BEGIN DATA FOR THE TASK

import Literature.NumberTheory.QuadraticFields.BinaryQuadraticFormsClassNumberCountChunks
import HarnessLib

/-!
# Class number of `D = −269 497 867` by row chunks, file H4 of 11: rows `(4950, 5217] ↦ 26`, `(5217, 5472] ↦ 30`, `(5472, 5715] ↦ 24`

Topic `NumberTheory/QuadraticFields`, namespace `Literature.NumberTheory.QuadraticFields.Quadratic`; pure VALUES file (theorems only). The landau-siegel
rescue bed's deep negative ladder rung `D_89^− = D_97^− = D_101^− = −269 497 867` (= 317·419·2029; Lehmer–Lehmer–Shanks 1970) has
`h = 1044` (engines A ≡ B of record). Its kernel evaluation by Cohen's Algorithm 5.3.5 (`BinQF.classNumberCount`,
`BinaryQuadraticFormsClassNumberCount.lean`) needs ≈ 35 min of kernel time, beyond one declaration's budget (≈ 150 s) and one
file's (≈ 600 s), so the row range `1 ≤ a ≤ 9478` is cut into 33 chunks of roughly equal work (`BinQF.redRowsSumFrom`,
`BinaryQuadraticFormsClassNumberCountChunks.lean`), three per file; the assembly `BinQF.classNumber (−269497867) = 1044` by
`BinQF.redRowsSumFrom_add` is in `ImaginaryQuadraticClassNumbersDeepI.lean`.

## References

* [Cohen1993] H. Cohen, *A Course in Computational Algebraic Number Theory*, GTM 138, §5.3.1 Algorithm 5.3.5.
* [LehmerLehmerShanks1970] D. H. Lehmer, E. Lehmer, D. Shanks, Math. Comp. 24 (1970) 433–451, §1 and Table.
-/

namespace Literature.NumberTheory.QuadraticFields.Quadratic

/-- Row chunk `a ∈ (4950, 5217]` of Cohen's Algorithm 5.3.5 at `N = 269 497 867`: partial count `26` (one kernel evaluation).
[cite: Cohen1993, §5.3.1 Algorithm 5.3.5] -/
theorem redRowsSumFrom_269497867_4950 : BinQF.redRowsSumFrom 269497867 4950 267 = 26 := by
  decide +kernel

/-- Row chunk `a ∈ (5217, 5472]` of Cohen's Algorithm 5.3.5 at `N = 269 497 867`: partial count `30` (one kernel evaluation).
[cite: Cohen1993, §5.3.1 Algorithm 5.3.5] -/
theorem redRowsSumFrom_269497867_5217 : BinQF.redRowsSumFrom 269497867 5217 255 = 30 := by
  decide +kernel

/-- Row chunk `a ∈ (5472, 5715]` of Cohen's Algorithm 5.3.5 at `N = 269 497 867`: partial count `24` (one kernel evaluation).
[cite: Cohen1993, §5.3.1 Algorithm 5.3.5] -/
theorem redRowsSumFrom_269497867_5472 : BinQF.redRowsSumFrom 269497867 5472 243 = 24 := by
  decide +kernel

end Literature.NumberTheory.QuadraticFields.Quadratic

END DATA FOR THE TASK

WHAT YOU ARE ASKED TO DO:
If a line in the records above holds the string "Literature", copy it out.

TASK RESPONSE:
import Literature.NumberTheory.QuadraticFields.BinaryQuadraticFormsClassNumberCountChunks
Topic `NumberTheory/QuadraticFields`, namespace `Literature.NumberTheory.QuadraticFields.Quadratic`; pure VALUES file (theorems only). The landau-siegel
namespace Literature.NumberTheory.QuadraticFields.Quadratic
end Literature.NumberTheory.QuadraticFields.Quadratic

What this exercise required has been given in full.